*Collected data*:
▬▬▬▬▬▬

/-- `∫ σ⟪(y·∇)V, V⟫ = −(3/2) ∫ σ|V|² − ½ ∫ |V|²⟪y, ∇σ⟫` for `V ∈ C¹`, `σ ∈ C¹_c`. [folklore] -/
theorem integral_mul_inner_fderiv_self (hV : ContDiff ℝ 1 V) (hσ : ContDiff ℝ 1 σ) (hσc : HasCompactSupport σ) :
    ∫ x, σ x * ⟪fderiv ℝ V x x, V x⟫ =
      -(3 / 2) * (∫ x, σ x * ‖V x‖ ^ 2) - (1 / 2) * ∫ x, ‖V x‖ ^ 2 * ⟪x, gradient σ x⟫ := by
  have hid : ContDiff ℝ 1 (fun y : EuclideanSpace ℝ (Fin 3) => y) := contDiff_id
  have hw : ContDiff ℝ 1 (fun x => σ x • V x) := hσ.smul hV
  have hwc : HasCompactSupport (fun x => σ x • V x) := hσc.smul_right
  have h := integral_inner_convect_add_eq_zero hid hV hw hwc
  simp only [convect_apply, Sverak2011.divergence_id_three] at h
  have hσd : ∀ x, DifferentiableAt ℝ σ x := fun x => hσ.differentiable one_ne_zero x
  have hVd : ∀ x, DifferentiableAt ℝ V x := fun x => hV.differentiable one_ne_zero x
  have e1 : ∫ x, ⟪fderiv ℝ V x x, σ x • V x⟫ = ∫ x, σ x * ⟪fderiv ℝ V x x, V x⟫ :=
    integral_congr_ae (Eventually.of_forall fun x => by
      show ⟪fderiv ℝ V x x, σ x • V x⟫ = σ x * ⟪fderiv ℝ V x x, V x⟫
      rw [real_inner_smul_right])
  have hi1 : Integrable (fun x => σ x * ⟪fderiv ℝ V x x, V x⟫) volume :=
    (hσ.continuous.mul (((hV.continuous_fderiv one_ne_zero).clm_apply continuous_id).inner hV.continuous))
      |>.integrable_of_hasCompactSupport hσc.mul_right
  have hi2 : Integrable (fun x => ‖V x‖ ^ 2 * ⟪x, gradient σ x⟫) volume :=
    integrable_mul_inner_gradient_of_continuous (hV.continuous.norm.pow 2) continuous_id hσ hσc
  have hi3 : Integrable (fun x => σ x * ‖V x‖ ^ 2) volume :=
    (hσ.continuous.mul (hV.continuous.norm.pow 2)).integrable_of_hasCompactSupport hσc.mul_right
  have e2 : ∫ x, ⟪V x, fderiv ℝ (fun y => σ y • V y) x x⟫ =
      (∫ x, σ x * ⟪fderiv ℝ V x x, V x⟫) + ∫ x, ‖V x‖ ^ 2 * ⟪x, gradient σ x⟫ := by
    rw [← integral_add hi1 hi2]
    refine integral_congr_ae (Eventually.of_forall fun x => ?_)
    show ⟪V x, fderiv ℝ (fun y => σ y • V y) x x⟫ = σ x * ⟪fderiv ℝ V x x, V x⟫ + ‖V x‖ ^ 2 * ⟪x, gradient σ x⟫
    have hc := convect_smul_apply (u := fun y : EuclideanSpace ℝ (Fin 3) => y) (hσd x) (hVd x)
    simp only [convect_apply] at hc
    rw [hc, inner_add_right, real_inner_smul_right, real_inner_smul_right, real_inner_self_eq_norm_sq,
      real_inner_comm (fderiv ℝ V x x) (V x), real_inner_comm (gradient σ x) x, FluidPDE.inner_gradient_left]
    ring
  have e3 : ∫ x, (3 : ℝ) * ⟪V x, σ x • V x⟫ = 3 * ∫ x, σ x * ‖V x‖ ^ 2 := by
    rw [← integral_const_mul]
    refine integral_congr_ae (Eventually.of_forall fun x => ?_)
    show (3 : ℝ) * ⟪V x, σ x • V x⟫ = 3 * (σ x * ‖V x‖ ^ 2)
    rw [real_inner_smul_right, real_inner_self_eq_norm_sq]
  rw [e1, e2, e3] at h
  linarith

▬▬▬▬▬▬

*Task description*:
Give back only the lines from the one containing "have hi1 : Integrable" through the final line of the entries above, exactly as written, both included.

*Output*:
  have hi1 : Integrable (fun x => σ x * ⟪fderiv ℝ V x x, V x⟫) volume :=
    (hσ.continuous.mul (((hV.continuous_fderiv one_ne_zero).clm_apply continuous_id).inner hV.continuous))
      |>.integrable_of_hasCompactSupport hσc.mul_right
  have hi2 : Integrable (fun x => ‖V x‖ ^ 2 * ⟪x, gradient σ x⟫) volume :=
    integrable_mul_inner_gradient_of_continuous (hV.continuous.norm.pow 2) continuous_id hσ hσc
  have hi3 : Integrable (fun x => σ x * ‖V x‖ ^ 2) volume :=
    (hσ.continuous.mul (hV.continuous.norm.pow 2)).integrable_of_hasCompactSupport hσc.mul_right
  have e2 : ∫ x, ⟪V x, fderiv ℝ (fun y => σ y • V y) x x⟫ =
      (∫ x, σ x * ⟪fderiv ℝ V x x, V x⟫) + ∫ x, ‖V x‖ ^ 2 * ⟪x, gradient σ x⟫ := by
    rw [← integral_add hi1 hi2]
    refine integral_congr_ae (Eventually.of_forall fun x => ?_)
    show ⟪V x, fderiv ℝ (fun y => σ y • V y) x x⟫ = σ x * ⟪fderiv ℝ V x x, V x⟫ + ‖V x‖ ^ 2 * ⟪x, gradient σ x⟫
    have hc := convect_smul_apply (u := fun y : EuclideanSpace ℝ (Fin 3) => y) (hσd x) (hVd x)
    simp only [convect_apply] at hc
    rw [hc, inner_add_right, real_inner_smul_right, real_inner_smul_right, real_inner_self_eq_norm_sq,
      real_inner_comm (fderiv ℝ V x x) (V x), real_inner_comm (gradient σ x) x, FluidPDE.inner_gradient_left]
    ring
  have e3 : ∫ x, (3 : ℝ) * ⟪V x, σ x • V x⟫ = 3 * ∫ x, σ x * ‖V x‖ ^ 2 := by
    rw [← integral_const_mul]
    refine integral_congr_ae (Eventually.of_forall fun x => ?_)
    show (3 : ℝ) * ⟪V x, σ x • V x⟫ = 3 * (σ x * ‖V x‖ ^ 2)
    rw [real_inner_smul_right, real_inner_self_eq_norm_sq]
  rw [e1, e2, e3] at h
  linarith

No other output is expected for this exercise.